There There is set in contemporary Oakland, and confronts some of the ethical and ideological issues facing present-day America. Daniel Gonzales’s whirring drone, present in the background of several crucial moments in the novel, as well as Orvil, Loother, and Lony’s reliance on their phones and on the internet for access to social media and websites about Native history and culture show the ways in which technology brings people together. However, Edwin Black’s crippling internet addiction shows how forces meant to connect people can actually be painfully isolating. The novel also makes reference to the real-life occupation of Alcatraz Island. From November 20, 1969, to June 11, 1971, the Native American group Indians of All Tribes (IOAT) led a protest in the form of an occupation, which helped establish a precedent for Indian Activism and push back on federal Indian Termination Policies, which were designed to erase Native culture by assimilating Native Americans into white society.

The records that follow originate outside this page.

/-! ### The steps and vertices of the cycle are edges and sites of `G` on `V` -/

/-- Every step of the superposition cycle is a `G`-edge between sites of `V`. [folklore] -/
theorem cycleWalk_step (j : ℕ) : ∃ x ∈ V, ∃ y ∈ V, G.Adj x y ∧
    (cycleWalk hF he hσc hσ (b₀ := b₀)).v j = sitePair x ∧
      (cycleWalk hF he hσc hσ (b₀ := b₀)).v (j + 1) = sitePair y := by
  rw [cycleWalk_v]
  obtain ⟨i, rfl | rfl⟩ := Nat.even_or_odd' j
  · exact ⟨_, mem_of_black _, _, mem_of_white _, he _, cyc_even e σ b₀ i, cyc_odd e σ b₀ i⟩
  · refine ⟨_, mem_of_white _, _, mem_of_black _, (hσ ((σ ^ i) b₀)).symm, cyc_odd e σ b₀ i, ?_⟩
    rw [show 2 * i + 1 + 1 = 2 * (i + 1) by ring, cyc_even, pow_succ', Equiv.Perm.mul_apply]

/-- Every vertex of the superposition cycle is a site of `V`. [folklore] -/
theorem cycleWalk_mem (j : ℕ) : ∃ x ∈ V, (cycleWalk hF he hσc hσ (b₀ := b₀)).v j = sitePair x := by
  obtain ⟨x, hx, -, -, -, h, -⟩ := cycleWalk_step hF he hσc hσ (b₀ := b₀) j
  exact ⟨x, hx, h⟩

/-! ### The pairing of `V` off the cycle: the matching of `S` and the reference matching `e` -/

variable (fS : ↥((S : Finset (Site 2)) : Set (Site 2)) → ↥((S : Finset (Site 2)) : Set (Site 2)))
  (hfS : ∀ v, (G.induce ((S : Finset (Site 2)) : Set (Site 2))).Adj v (fS v) ∧ fS (fS v) = v)

/-- **The pairing of the sites of `V`**: the partner in the perfect matching of `S` for sites of
`S`, the `e`-partner for sites of `V ∖ S` (junk: the identity elsewhere). [cite: Kenyon2009, §3.4] -/
def pairing (e : blackPart (V \ S) ≃ whitePart (V \ S))
    (fS : ↥((S : Finset (Site 2)) : Set (Site 2)) → ↥((S : Finset (Site 2)) : Set (Site 2))) (x : Site 2) : Site 2 :=
  if hxS : x ∈ S then (fS ⟨x, hxS⟩ : Site 2)
  else if hxU : x ∈ V \ S then
    (if hw : IsWhite x then ((e.symm ⟨x, mem_whitePart.2 ⟨hxU, hw⟩⟩ : blackPart (V \ S)) : Site 2)
      else ((e ⟨x, mem_blackPart.2 ⟨hxU, hw⟩⟩ : whitePart (V \ S)) : Site 2))
  else x

variable {fS}

/-- The pairing on `S`. [folklore] -/
theorem pairing_of_mem {x : Site 2} (hx : x ∈ S) : pairing e fS x = fS ⟨x, hx⟩ := by
  simp [pairing, hx]

/-- The pairing on white sites of `V ∖ S`. [folklore] -/
theorem pairing_of_isWhite {x : Site 2} (hx : x ∈ V \ S) (hw : IsWhite x) :
    pairing e fS x = ((e.symm ⟨x, mem_whitePart.2 ⟨hx, hw⟩⟩ : blackPart (V \ S)) : Site 2) := by
  have hxS : x ∉ S := (Finset.mem_sdiff.1 hx).2
  simp [pairing, hxS, hx, hw]
import Summits.ResolutionOfSingularities.ResolutionOfSingularities.Theorems.HomologicalConductorNoZenoExcOrderStalks
import Summits.ResolutionOfSingularities.ResolutionOfSingularities.Theorems.HomologicalConductorNoZenoCarriedPrincipalClosed
import Summits.ResolutionOfSingularities.ResolutionOfSingularities.Theorems.HomologicalConductorNoZenoExcDegreeNonzero
import Summits.ResolutionOfSingularities.ResolutionOfSingularities.Theorems.HomologicalConductorNoZenoSplitExcCount
import Literature.AlgebraicGeometry.Resolution.AlterationsBoundaryDivisor
import Literature.AlgebraicGeometry.Motives.CartierDivisorOfIdealSheaf
import Mathlib.AlgebraicGeometry.Morphisms.SchemeTheoreticallyDominant
import HarnessLib

/-!
# Crux `NoZenoR` (stmt-ResolutionOfSingularities-19943), slot `stub_L1wCoreF3`, (B1) split core: the base ideal
# `𝔞·𝒪_X` of an `𝔪`-primary ideal principalised on the closed fibre is an EFFECTIVE CARTIER DIVISOR supported on
# the closed fibre

Route `ResolutionOfSingularities/HomologicalConductor`.  OURS (cell res-hironaka, crux chain W4.4, lead seat
res-L0-w44-lead-1 g8, memo `B1-CENSUS-g8.md`); nothing here is a statement of the manuscript under review (Hironaka
2017); AI-written, weaker than expert review.

The sandwich hypothesis `ExcCount.IsSepX1Sandwiched S I` of the registered stub hands the (B1) split core a scheme
`X¹ → Spec S` on which `I·𝒪_(X¹,x)` is principal at every point `x` whose structure map `S → 𝒪_(X¹,x)` is local.  This
file turns that clause into the two objects STEP 3 consumes: the ideal sheaf `𝔞𝒪_X := ofIdealTop (𝔞·Γ(X, 𝒪_X))`
(stub-2's dictionary, `…NoZenoExcOrderStalks`) is an EFFECTIVE CARTIER DIVISOR (input of `Blowups.IsBlowup.lift`, i.e.
of UP-2 `SurfaceTermination.ChartResolution.exists_isResolution_chartMorphism`), and its Cartier divisor
`Z := CartierDivisor.ofIsEffectiveCartier (𝔞𝒪_X)` is effective, supported EXACTLY on the closed fibre (input of UP-1′
`…NoZenoExcDegreeNonzero` / `…NoZenoExcDegreeAvoids`).  For `π : X → Spec T` (`T` local, `X` integral):

* `isLocalHom_toStalk_of_base_eq` — over the closed point the structure map `T → 𝒪_(X,x)` is local (so the sandwich
  clause applies there); `stalkIdeal_baseIdeal_eq_map_toStalk` — `(𝔞𝒪_X)_x = 𝔞·𝒪_(X,x)` in `ExcCount.toStalk` spelling;
* `not_mem_support_baseIdeal_of_base_ne` / `mem_support_baseIdeal_of_base_eq` / `support_baseIdeal_eq` — for
  `𝔪ᶜ ≤ 𝔞 ≤ 𝔪`, **`Supp (𝔞𝒪_X) = π⁻¹(𝔪)`**;
* `toStalk_injective` — `T → 𝒪_(X,x)` is injective for `π` dominant;
* `isEffectiveCartier_baseIdeal` — **`𝔞𝒪_X` is an effective Cartier divisor** when `𝔞 ≠ 0`, `𝔪ᶜ ≤ 𝔞`, and
  `𝔞·𝒪_(X,x)` is principal wherever `T → 𝒪_(X,x)` is local (tree `isEffectiveCartier_of_stalkIdeal_eq_span_singleton`);
* `baseIdealDivisor_isEffective`, `baseIdealDivisor_avoids_iff`, `exists_not_avoids_baseIdealDivisor` — the divisor
  `Z` is effective, avoids `x` iff `π x ≠ 𝔪`, and does not avoid some point (`π` surjective).

References: U. Görtz, T. Wedhorn, *Algebraic Geometry I* (2020), Remark 11.27 / (13.19) [`GortzWedhorn2020`]; The Stacks
Project, Tag 01WS [`StacksProject`]; res-L0-w44-stub-2 (L1)-PREP v2 §2 (OURS).
-/

noncomputable section

-- single-problem summit: the doubled namespace component `ResolutionOfSingularities` is forced
set_option linter.dupNamespace false

namespace Summit.ResolutionOfSingularities.ResolutionOfSingularities.Theorems.NoZeno.ExcCount

open CategoryTheory AlgebraicGeometry TopologicalSpace IsLocalRing
open Literature.AlgebraicGeometry Literature.AlgebraicGeometry.Resolution Literature.AlgebraicGeometry.Motives
open Summit.ResolutionOfSingularities.ResolutionOfSingularities.Theorems.NoZeno.SandwichCluster
  (not_isUnit_germ_appTop_of_mem_maximalIdeal)
open Summit.ResolutionOfSingularities.ResolutionOfSingularities.Theorems.NoZeno.SandwichCluster.LemmaL
  (stalkIdeal_ofIdealTop_map stalkIdeal_ofIdealTop_map_eq_top_of_base_ne)


section Base

variable {T : Type} [CommRing T] [IsLocalRing T] {X : Scheme.{0}} (π : X ⟶ Spec (.of T))

omit [IsLocalRing T] in
/-- `ExcCount.toStalk π x` is the composite `T → Γ(X, 𝒪_X) → 𝒪_(X,x)` (`rfl`). [folklore] -/
theorem toStalk_eq_germ_comp_algebraMapΓ (x : X) :
    toStalk π x = (X.presheaf.germ ⊤ x trivial).hom.comp (Morphisms.algebraMapΓ π) := rfl

/-- **Over the closed point the structure map `T → 𝒪_(X,x)` is local.** [folklore] -/
theorem isLocalHom_toStalk_of_base_eq {x : X} (hx : π.base x = closedPoint T) : IsLocalHom (toStalk π x) := by
  refine ⟨fun t ht => ?_⟩
  by_contra hnu
  have hmem : t ∈ maximalIdeal T := (IsLocalRing.mem_maximalIdeal t).mpr hnu
  exact not_isUnit_germ_appTop_of_mem_maximalIdeal π hx hmem ht

omit [IsLocalRing T] in
/-- The stalk of the base ideal sheaf `𝔞𝒪_X` at `x` is `𝔞·𝒪_(X,x)` (stub-2's `stalkIdeal_ofIdealTop_map` in the
`toStalk` spelling). [folklore] -/
theorem stalkIdeal_baseIdeal_eq_map_toStalk (𝔞 : Ideal T) (x : X) :
    stalkIdeal (Scheme.IdealSheafData.ofIdealTop (𝔞.map (Morphisms.algebraMapΓ π))) x = 𝔞.map (toStalk π x) :=
  stalkIdeal_ofIdealTop_map π 𝔞 x

/-- Off the closed fibre a point is NOT in the support of `𝔞𝒪_X`, as soon as `𝔪ᶜ ≤ 𝔞`. [folklore] -/
theorem not_mem_support_baseIdeal_of_base_ne {𝔞 : Ideal T} {c : ℕ} (hc : maximalIdeal T ^ c ≤ 𝔞) {x : X}
    (hx : π.base x ≠ closedPoint T) :
    x ∉ (Scheme.IdealSheafData.ofIdealTop (𝔞.map (Morphisms.algebraMapΓ π))).support := by
  intro hmem
  have hle := (mem_support_iff_stalkIdeal_le _ x).mp hmem
  rw [stalkIdeal_ofIdealTop_map_eq_top_of_base_ne π hc hx] at hle
  exact (maximalIdeal.isMaximal _).ne_top (top_le_iff.mp hle)

/-- Over the closed fibre every point IS in the support of `𝔞𝒪_X`, as soon as `𝔞 ≤ 𝔪`. [folklore] -/
theorem mem_support_baseIdeal_of_base_eq {𝔞 : Ideal T} (h𝔞 : 𝔞 ≤ maximalIdeal T) {x : X}
    (hx : π.base x = closedPoint T) :
    x ∈ (Scheme.IdealSheafData.ofIdealTop (𝔞.map (Morphisms.algebraMapΓ π))).support := by
  rw [mem_support_iff_stalkIdeal_le, stalkIdeal_baseIdeal_eq_map_toStalk]
  haveI := isLocalHom_toStalk_of_base_eq π hx
  refine (Ideal.map_le_iff_le_comap).mpr fun t ht => ?_
  rw [Ideal.mem_comap, IsLocalRing.mem_maximalIdeal, mem_nonunits_iff]
  intro hu
  exact (IsLocalRing.mem_maximalIdeal t).mp (h𝔞 ht) ((isUnit_map_iff (toStalk π x) t).mp hu)

/-- **`Supp (𝔞𝒪_X) = π⁻¹(𝔪)`** for `𝔪ᶜ ≤ 𝔞 ≤ 𝔪`. [folklore] -/
theorem support_baseIdeal_eq {𝔞 : Ideal T} {c : ℕ} (hc : maximalIdeal T ^ c ≤ 𝔞) (h𝔞 : 𝔞 ≤ maximalIdeal T) :
    ((Scheme.IdealSheafData.ofIdealTop (𝔞.map (Morphisms.algebraMapΓ π))).support : Set X) =
      π.base ⁻¹' {closedPoint T} := by
  ext x
  constructor
  · intro hx
    by_contra hne
    exact not_mem_support_baseIdeal_of_base_ne π hc hne hx
  · intro hx
    exact mem_support_baseIdeal_of_base_eq π h𝔞 hx

omit [IsLocalRing T] in
/-- For `π` quasi-compact dominant from an integral `X` into `Spec` of a domain, `T → 𝒪_(X,x)` is injective. [folklore] -/
theorem toStalk_injective [IsIntegral X] [IsDomain T] [IsDominant π] [QuasiCompact π] (x : X) :
    Function.Injective (toStalk π x) := by
  haveI : IsSchemeTheoreticallyDominant π := .of_isDominant π
  rw [toStalk_eq_germ_comp_algebraMapΓ, RingHom.coe_comp]
  refine (germ_injective_of_isIntegral (X := X) (U := ⊤) x trivial).comp ?_
  change Function.Injective (π.appTop.hom.comp (Scheme.ΓSpecIso (.of T)).inv.hom)
  rw [RingHom.coe_comp]
  exact (π.app_injective ⊤).comp (Scheme.ΓSpecIso (.of T)).commRingCatIsoToRingEquiv.symm.injective

/-- **`𝔞𝒪_X` is an effective Cartier divisor** when `𝔞 ≠ 0`, `𝔪ᶜ ≤ 𝔞`, and `𝔞·𝒪_(X,x)` is principal at every point
whose structure map is local (the clause of `ExcCount.IsSepX1Sandwiched`): at a point of the support (necessarily over
the closed point) the stalk `𝔞·𝒪_(X,x)` is principal and non-zero. [cite: StacksProject, Tag 01WS] -/
theorem isEffectiveCartier_baseIdeal [IsIntegral X] [IsLocallyNoetherian X] [IsDomain T] [IsDominant π]
    [QuasiCompact π]
    {𝔞 : Ideal T} (h𝔞0 : 𝔞 ≠ ⊥) {c : ℕ} (hc : maximalIdeal T ^ c ≤ 𝔞)
    (hprin : ∀ x : X, IsLocalHom (toStalk π x) → (𝔞.map (toStalk π x)).IsPrincipal) :
    IsEffectiveCartier (Scheme.IdealSheafData.ofIdealTop (𝔞.map (Morphisms.algebraMapΓ π))) := by
  refine isEffectiveCartier_of_stalkIdeal_eq_span_singleton fun x hx => ?_
  have hx0 : π.base x = closedPoint T := by
    by_contra hne
    exact not_mem_support_baseIdeal_of_base_ne π hc hne hx
  obtain ⟨g, hg⟩ := (hprin x (isLocalHom_toStalk_of_base_eq π hx0)).principal
  refine ⟨g, ?_, ?_⟩
  · intro hg0
    -- then `𝔞` maps to `0`, contradicting injectivity of `T → 𝒪_(X,x)` and `𝔞 ≠ 0`
    obtain ⟨a, ha, ha0⟩ := Submodule.exists_mem_ne_zero_of_ne_bot h𝔞0
    have h1 : toStalk π x a ∈ 𝔞.map (toStalk π x) := Ideal.mem_map_of_mem _ ha
    rw [hg, hg0] at h1
    have : toStalk π x a = 0 := by simpa using h1
    exact ha0 (toStalk_injective π x (by rw [this, map_zero]))
  · rw [stalkIdeal_baseIdeal_eq_map_toStalk, hg]

end Base

/-! ## The exceptional cycle `Z` of `𝔞` as a Cartier divisor -/

section Divisor

variable {T : Type} [CommRing T] [IsLocalRing T] {X : Scheme.{0}} [IsIntegral X] (π : X ⟶ Spec (.of T))
  {𝔞 : Ideal T} (h : IsEffectiveCartier (Scheme.IdealSheafData.ofIdealTop (𝔞.map (Morphisms.algebraMapΓ π))))

omit [IsLocalRing T] in
/-- The Cartier divisor `Z` of `𝔞𝒪_X` is effective. [cite: GortzWedhorn2020, Remark 11.27 and (11.12) (pp. 378–379)] -/
theorem baseIdealDivisor_isEffective :
    (CartierDivisor.ofIsEffectiveCartier _ h).IsEffective :=
  CartierDivisor.isEffective_ofIsEffectiveCartier _ h

/-- **`Z` avoids `x` iff `x` lies off the closed fibre** (`𝔪ᶜ ≤ 𝔞 ≤ 𝔪`). [folklore] -/
theorem baseIdealDivisor_avoids_iff {c : ℕ} (hc : maximalIdeal T ^ c ≤ 𝔞) (h𝔞 : 𝔞 ≤ maximalIdeal T) (x : X) :
    (CartierDivisor.ofIsEffectiveCartier _ h).Avoids x ↔ π.base x ≠ closedPoint T := by
  rw [CartierDivisor.avoids_ofIsEffectiveCartier_iff]
  have hs := support_baseIdeal_eq π hc h𝔞
  constructor
  · intro hx heq
    exact hx (by rw [← SetLike.mem_coe, hs]; exact heq)
  · intro hne hx
    rw [← SetLike.mem_coe, hs] at hx
    exact hne hx

/-- `Z` avoids every point off the closed fibre. [folklore] -/
theorem baseIdealDivisor_avoids_of_base_ne {c : ℕ} (hc : maximalIdeal T ^ c ≤ 𝔞) (h𝔞 : 𝔞 ≤ maximalIdeal T)
    {x : X} (hx : π.base x ≠ closedPoint T) : (CartierDivisor.ofIsEffectiveCartier _ h).Avoids x :=
  (baseIdealDivisor_avoids_iff π h hc h𝔞 x).mpr hx

/-- **`Z ≠ 0`: some point is not avoided** (any point over the closed point; `π` proper and dominant is surjective).
[folklore] -/
theorem exists_not_avoids_baseIdealDivisor [IsProper π] [IsDominant π] {c : ℕ} (hc : maximalIdeal T ^ c ≤ 𝔞)
    (h𝔞 : 𝔞 ≤ maximalIdeal T) : ∃ x₀ : X, ¬ (CartierDivisor.ofIsEffectiveCartier _ h).Avoids x₀ := by
  obtain ⟨x₀, hx₀⟩ := surjective_base_of_isProper π (closedPoint T)
  exact ⟨x₀, fun hav => ((baseIdealDivisor_avoids_iff π h hc h𝔞 x₀).mp hav) hx₀⟩

end Divisor

end Summit.ResolutionOfSingularities.ResolutionOfSingularities.Theorems.NoZeno.ExcCount

end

Other Books Related to There There

Tommy Orange himself has cited the work of Native poet Layli Long Soldier (author of Whereas) and his IAIA classmate Terese Mailhot (Heart Berries) as contemporary inspirations, but his work has drawn comparisons to the writing of celebrated novelist Louise Erdrich (Love Medicine, The Round House) and controversial but canonical Spokane writer Sherman Alexie (The Lone Ranger and Tonto Fistfight in Heaven, The Absolutely True Diary of a Part-Time Indian). The interconnected segments of There There, and the ways in which they build to a larger climax, are reminiscent of great novels-in-stories such as Olive Kitteridge by Elizabeth Strout and A Visit from the Goon Squad by Jennifer Egan. The title of There There comes from a comment from the Modernist writer Gertrude Stein, who upon returning to her childhood home of Oakland after many years and finding it much changes, wrote: "There is no there there." Tommy Orange has commented that the quote spoke to him in terms of "the idea of having a place that is yours—land that you have a relationship to—then being removed and what that does to you, as a Native experience."
Key Facts about There There
  • Full Title: There There
  • When Written: 2010-2016
  • Where Written: Oakland, California
  • When Published: 2018
  • Literary Period: Contemporary, Postmodern
  • Genre: Fiction
  • Setting: Oakland, CA
  • Climax: Tony Loneman, Octavio Gomez, Calvin Johnson, and two others rob the Big Oakland Powwow—but when the job goes wrong, a shootout ensues, claiming the lives of several of the novel’s Native characters who have gathered at the powwow to connect and celebrate their heritage.
  • Point of View: First, second, and third person

Extra Credit for There There

Long Haul. Tommy Orange got the idea for the book that would become There There in 2010. He spent the next six years developing his characters and finding ways to make their paths converge around the fictional Big Oakland Powwow.